### LISTED RECORDS
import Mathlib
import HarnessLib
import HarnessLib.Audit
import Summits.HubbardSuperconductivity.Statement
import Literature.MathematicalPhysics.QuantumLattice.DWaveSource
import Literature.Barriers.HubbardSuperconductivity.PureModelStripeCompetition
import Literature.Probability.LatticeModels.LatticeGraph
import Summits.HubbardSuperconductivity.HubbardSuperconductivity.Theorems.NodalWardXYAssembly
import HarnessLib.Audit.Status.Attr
---
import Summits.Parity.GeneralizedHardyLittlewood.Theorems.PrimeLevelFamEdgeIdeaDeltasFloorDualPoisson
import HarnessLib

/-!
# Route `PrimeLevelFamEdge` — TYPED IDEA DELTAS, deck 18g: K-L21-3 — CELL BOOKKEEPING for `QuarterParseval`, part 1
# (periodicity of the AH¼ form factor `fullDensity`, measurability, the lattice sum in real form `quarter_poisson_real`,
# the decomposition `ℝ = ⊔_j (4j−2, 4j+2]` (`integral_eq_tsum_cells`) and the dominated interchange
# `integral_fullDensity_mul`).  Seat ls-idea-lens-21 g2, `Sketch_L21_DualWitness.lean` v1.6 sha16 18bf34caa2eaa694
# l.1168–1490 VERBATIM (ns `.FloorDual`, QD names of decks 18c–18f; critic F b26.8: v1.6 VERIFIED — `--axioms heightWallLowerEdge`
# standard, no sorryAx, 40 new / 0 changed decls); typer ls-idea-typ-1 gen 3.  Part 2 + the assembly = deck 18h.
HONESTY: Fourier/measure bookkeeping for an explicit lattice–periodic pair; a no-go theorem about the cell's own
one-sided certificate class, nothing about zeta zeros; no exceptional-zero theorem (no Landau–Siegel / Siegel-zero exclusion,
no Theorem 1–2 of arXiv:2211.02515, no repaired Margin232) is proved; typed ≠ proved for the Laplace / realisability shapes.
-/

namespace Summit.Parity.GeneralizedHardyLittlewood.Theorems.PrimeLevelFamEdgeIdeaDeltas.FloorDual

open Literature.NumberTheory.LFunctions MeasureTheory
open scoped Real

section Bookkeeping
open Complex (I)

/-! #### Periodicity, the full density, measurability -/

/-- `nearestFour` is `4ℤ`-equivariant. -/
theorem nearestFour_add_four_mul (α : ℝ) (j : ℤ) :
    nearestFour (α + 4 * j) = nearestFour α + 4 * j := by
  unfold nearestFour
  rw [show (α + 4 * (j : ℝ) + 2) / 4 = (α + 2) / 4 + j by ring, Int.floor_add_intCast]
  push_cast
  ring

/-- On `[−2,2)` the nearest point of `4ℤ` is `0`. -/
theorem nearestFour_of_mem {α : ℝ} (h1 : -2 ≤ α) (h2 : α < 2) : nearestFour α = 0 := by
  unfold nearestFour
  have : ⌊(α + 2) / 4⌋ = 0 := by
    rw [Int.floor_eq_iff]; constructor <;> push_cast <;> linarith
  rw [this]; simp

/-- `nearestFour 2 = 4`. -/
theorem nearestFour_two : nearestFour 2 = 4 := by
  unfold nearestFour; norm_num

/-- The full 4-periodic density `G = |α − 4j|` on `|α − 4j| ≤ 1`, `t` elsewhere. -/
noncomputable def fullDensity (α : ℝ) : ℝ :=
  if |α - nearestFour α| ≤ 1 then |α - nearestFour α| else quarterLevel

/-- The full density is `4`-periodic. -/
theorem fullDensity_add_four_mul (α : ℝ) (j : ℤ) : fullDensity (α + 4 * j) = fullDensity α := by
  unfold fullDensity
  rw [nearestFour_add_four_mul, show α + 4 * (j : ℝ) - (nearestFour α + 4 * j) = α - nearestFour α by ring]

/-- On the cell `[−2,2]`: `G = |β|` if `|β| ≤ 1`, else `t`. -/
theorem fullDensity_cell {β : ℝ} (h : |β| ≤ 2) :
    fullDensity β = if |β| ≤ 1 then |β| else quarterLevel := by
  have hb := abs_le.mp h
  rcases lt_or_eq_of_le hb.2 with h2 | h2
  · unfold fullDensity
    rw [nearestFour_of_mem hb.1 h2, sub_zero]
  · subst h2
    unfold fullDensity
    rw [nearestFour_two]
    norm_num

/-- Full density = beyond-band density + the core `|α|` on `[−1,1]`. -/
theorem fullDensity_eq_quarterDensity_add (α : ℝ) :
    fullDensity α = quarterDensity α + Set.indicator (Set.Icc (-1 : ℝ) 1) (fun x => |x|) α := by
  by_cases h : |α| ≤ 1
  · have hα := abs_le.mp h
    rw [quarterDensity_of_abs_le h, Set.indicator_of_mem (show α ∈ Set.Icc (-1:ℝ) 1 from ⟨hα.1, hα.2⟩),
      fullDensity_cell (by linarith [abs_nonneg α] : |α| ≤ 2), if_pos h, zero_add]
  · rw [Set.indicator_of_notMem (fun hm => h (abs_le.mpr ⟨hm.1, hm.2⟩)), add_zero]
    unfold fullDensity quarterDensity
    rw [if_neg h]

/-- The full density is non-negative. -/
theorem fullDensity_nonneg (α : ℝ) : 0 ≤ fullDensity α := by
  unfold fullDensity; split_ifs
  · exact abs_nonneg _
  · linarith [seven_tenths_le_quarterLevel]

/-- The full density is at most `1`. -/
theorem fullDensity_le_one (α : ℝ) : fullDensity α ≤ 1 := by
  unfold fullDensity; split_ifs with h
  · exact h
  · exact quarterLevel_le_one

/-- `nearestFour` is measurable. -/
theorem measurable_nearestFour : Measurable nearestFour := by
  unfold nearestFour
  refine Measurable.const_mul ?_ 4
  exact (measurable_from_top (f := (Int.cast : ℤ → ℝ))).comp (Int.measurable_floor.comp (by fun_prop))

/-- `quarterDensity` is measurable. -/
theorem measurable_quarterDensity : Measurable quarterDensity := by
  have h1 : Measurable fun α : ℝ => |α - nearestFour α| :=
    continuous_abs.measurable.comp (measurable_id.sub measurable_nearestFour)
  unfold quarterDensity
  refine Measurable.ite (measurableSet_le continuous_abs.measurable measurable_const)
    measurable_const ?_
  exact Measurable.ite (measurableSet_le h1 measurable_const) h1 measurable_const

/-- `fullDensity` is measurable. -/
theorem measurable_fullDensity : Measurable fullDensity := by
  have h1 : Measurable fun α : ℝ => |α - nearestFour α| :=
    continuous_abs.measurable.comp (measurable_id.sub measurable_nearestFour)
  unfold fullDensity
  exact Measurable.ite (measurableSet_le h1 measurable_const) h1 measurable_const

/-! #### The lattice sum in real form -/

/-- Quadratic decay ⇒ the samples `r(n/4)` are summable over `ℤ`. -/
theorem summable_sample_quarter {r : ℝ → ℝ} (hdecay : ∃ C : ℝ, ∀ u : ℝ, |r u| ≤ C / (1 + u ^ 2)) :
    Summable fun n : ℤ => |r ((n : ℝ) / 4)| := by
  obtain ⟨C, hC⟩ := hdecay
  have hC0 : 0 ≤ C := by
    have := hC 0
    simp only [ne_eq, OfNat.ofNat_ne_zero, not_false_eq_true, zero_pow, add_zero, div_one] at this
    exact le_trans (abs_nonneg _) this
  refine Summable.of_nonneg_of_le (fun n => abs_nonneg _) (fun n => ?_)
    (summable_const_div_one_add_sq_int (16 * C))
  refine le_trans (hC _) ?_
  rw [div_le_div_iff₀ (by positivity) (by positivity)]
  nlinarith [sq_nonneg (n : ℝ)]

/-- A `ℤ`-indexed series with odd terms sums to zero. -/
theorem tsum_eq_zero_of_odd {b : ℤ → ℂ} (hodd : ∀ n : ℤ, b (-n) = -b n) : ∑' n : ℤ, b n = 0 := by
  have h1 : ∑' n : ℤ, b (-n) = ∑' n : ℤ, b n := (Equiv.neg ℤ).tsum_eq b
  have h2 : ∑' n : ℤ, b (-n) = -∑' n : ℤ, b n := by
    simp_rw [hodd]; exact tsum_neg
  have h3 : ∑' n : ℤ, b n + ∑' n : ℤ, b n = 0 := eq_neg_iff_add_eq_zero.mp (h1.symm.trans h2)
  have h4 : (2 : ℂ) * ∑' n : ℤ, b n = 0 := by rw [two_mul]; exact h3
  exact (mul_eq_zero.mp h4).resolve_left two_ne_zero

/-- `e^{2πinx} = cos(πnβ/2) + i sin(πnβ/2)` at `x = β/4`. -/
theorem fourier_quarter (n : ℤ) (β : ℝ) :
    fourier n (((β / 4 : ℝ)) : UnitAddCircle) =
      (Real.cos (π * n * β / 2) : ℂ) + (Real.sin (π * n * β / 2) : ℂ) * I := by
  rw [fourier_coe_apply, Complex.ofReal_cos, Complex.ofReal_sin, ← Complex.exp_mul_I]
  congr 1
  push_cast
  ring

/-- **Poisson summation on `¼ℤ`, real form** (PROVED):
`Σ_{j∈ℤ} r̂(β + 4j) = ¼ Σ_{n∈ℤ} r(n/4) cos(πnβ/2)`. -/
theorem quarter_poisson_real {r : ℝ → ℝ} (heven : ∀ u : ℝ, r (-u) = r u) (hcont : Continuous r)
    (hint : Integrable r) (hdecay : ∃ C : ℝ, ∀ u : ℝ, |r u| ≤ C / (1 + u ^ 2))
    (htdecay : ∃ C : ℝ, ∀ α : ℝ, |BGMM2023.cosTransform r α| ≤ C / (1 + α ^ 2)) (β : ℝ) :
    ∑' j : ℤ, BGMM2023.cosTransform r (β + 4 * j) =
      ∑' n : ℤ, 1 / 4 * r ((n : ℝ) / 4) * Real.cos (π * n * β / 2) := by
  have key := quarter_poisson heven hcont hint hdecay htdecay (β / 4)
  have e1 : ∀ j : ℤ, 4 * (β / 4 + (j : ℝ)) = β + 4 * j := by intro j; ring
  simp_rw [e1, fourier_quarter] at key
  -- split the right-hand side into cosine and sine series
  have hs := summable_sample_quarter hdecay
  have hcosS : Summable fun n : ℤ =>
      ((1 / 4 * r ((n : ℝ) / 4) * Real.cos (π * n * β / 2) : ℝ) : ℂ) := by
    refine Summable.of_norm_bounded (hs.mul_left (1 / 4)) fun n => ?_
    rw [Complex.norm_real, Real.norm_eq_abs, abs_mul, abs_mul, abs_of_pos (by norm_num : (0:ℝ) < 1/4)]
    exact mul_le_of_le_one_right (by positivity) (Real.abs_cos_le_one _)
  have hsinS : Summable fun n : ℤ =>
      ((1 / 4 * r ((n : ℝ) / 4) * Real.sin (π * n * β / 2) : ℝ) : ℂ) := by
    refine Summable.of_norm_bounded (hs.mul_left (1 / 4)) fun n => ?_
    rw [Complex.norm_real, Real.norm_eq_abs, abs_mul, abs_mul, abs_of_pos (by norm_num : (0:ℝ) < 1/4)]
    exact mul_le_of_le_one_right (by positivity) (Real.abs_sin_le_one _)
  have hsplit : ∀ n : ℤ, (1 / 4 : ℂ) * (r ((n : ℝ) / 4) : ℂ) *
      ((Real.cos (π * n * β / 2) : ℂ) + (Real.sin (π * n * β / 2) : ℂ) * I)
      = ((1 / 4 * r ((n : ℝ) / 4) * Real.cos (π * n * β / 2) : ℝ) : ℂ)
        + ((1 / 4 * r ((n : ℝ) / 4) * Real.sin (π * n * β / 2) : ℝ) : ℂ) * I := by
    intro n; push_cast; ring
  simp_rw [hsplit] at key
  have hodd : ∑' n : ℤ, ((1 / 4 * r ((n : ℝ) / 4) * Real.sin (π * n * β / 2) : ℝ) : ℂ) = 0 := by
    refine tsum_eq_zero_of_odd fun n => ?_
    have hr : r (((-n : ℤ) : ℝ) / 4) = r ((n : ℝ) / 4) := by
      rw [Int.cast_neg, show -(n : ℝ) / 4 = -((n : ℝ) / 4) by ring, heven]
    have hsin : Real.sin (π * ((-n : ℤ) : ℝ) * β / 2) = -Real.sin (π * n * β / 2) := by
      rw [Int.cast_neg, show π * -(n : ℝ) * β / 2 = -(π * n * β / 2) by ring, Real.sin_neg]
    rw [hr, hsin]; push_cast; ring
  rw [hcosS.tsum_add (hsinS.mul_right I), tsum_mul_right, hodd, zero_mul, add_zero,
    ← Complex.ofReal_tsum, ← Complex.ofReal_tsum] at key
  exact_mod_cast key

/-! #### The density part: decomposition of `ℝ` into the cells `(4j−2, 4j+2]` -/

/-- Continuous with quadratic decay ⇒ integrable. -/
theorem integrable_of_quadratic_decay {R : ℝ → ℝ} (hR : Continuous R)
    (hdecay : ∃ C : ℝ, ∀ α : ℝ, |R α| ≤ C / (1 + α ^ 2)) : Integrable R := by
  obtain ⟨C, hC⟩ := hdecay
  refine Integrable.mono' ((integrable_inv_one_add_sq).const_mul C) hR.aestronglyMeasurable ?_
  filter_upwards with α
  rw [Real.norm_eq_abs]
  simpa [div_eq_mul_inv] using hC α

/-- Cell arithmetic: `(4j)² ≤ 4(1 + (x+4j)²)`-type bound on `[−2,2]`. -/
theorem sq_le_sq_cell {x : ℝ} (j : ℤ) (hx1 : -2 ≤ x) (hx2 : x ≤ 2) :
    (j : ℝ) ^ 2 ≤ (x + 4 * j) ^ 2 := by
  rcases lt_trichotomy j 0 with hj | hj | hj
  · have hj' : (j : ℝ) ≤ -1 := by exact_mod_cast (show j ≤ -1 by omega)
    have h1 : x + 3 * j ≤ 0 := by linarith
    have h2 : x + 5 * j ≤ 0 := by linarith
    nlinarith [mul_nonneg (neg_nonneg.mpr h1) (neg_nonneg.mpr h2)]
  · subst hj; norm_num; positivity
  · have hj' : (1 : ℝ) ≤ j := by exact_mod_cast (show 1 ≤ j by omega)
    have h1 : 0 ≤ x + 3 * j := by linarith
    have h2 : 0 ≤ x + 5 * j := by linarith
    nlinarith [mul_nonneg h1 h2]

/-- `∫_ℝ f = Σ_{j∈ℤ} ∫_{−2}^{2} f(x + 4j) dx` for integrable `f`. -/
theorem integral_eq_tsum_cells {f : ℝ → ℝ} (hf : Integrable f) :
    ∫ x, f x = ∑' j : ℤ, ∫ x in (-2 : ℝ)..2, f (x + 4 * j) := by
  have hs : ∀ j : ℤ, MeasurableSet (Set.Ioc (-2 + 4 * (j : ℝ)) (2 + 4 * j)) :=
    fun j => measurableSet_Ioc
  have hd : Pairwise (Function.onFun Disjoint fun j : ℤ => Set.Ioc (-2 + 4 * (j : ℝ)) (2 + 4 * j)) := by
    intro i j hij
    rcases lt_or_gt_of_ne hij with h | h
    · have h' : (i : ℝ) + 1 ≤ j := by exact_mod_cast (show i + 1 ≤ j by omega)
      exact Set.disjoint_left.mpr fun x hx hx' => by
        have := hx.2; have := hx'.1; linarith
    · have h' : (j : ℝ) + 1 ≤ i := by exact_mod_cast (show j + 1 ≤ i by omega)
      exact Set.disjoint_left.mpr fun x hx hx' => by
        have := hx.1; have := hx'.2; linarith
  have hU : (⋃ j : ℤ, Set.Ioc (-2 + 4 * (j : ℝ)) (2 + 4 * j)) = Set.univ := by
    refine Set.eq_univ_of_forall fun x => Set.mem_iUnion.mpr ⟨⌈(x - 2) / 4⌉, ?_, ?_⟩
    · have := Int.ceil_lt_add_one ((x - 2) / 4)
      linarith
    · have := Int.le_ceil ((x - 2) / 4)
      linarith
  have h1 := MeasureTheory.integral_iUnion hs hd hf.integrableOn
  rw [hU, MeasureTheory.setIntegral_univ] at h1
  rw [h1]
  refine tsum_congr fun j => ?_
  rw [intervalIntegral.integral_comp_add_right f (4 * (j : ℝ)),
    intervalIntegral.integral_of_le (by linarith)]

### PROBLEM
In the data above, find the line that contains "import Mathlib" and the line that contains "import Literature.Probability.LatticeModels.LatticeGraph". Repeat exactly those lines and every line between them, and only those.

### RESPONSE
import Mathlib
import HarnessLib
import HarnessLib.Audit
import Summits.HubbardSuperconductivity.Statement
import Literature.MathematicalPhysics.QuantumLattice.DWaveSource
import Literature.Barriers.HubbardSuperconductivity.PureModelStripeCompetition
import Literature.Probability.LatticeModels.LatticeGraph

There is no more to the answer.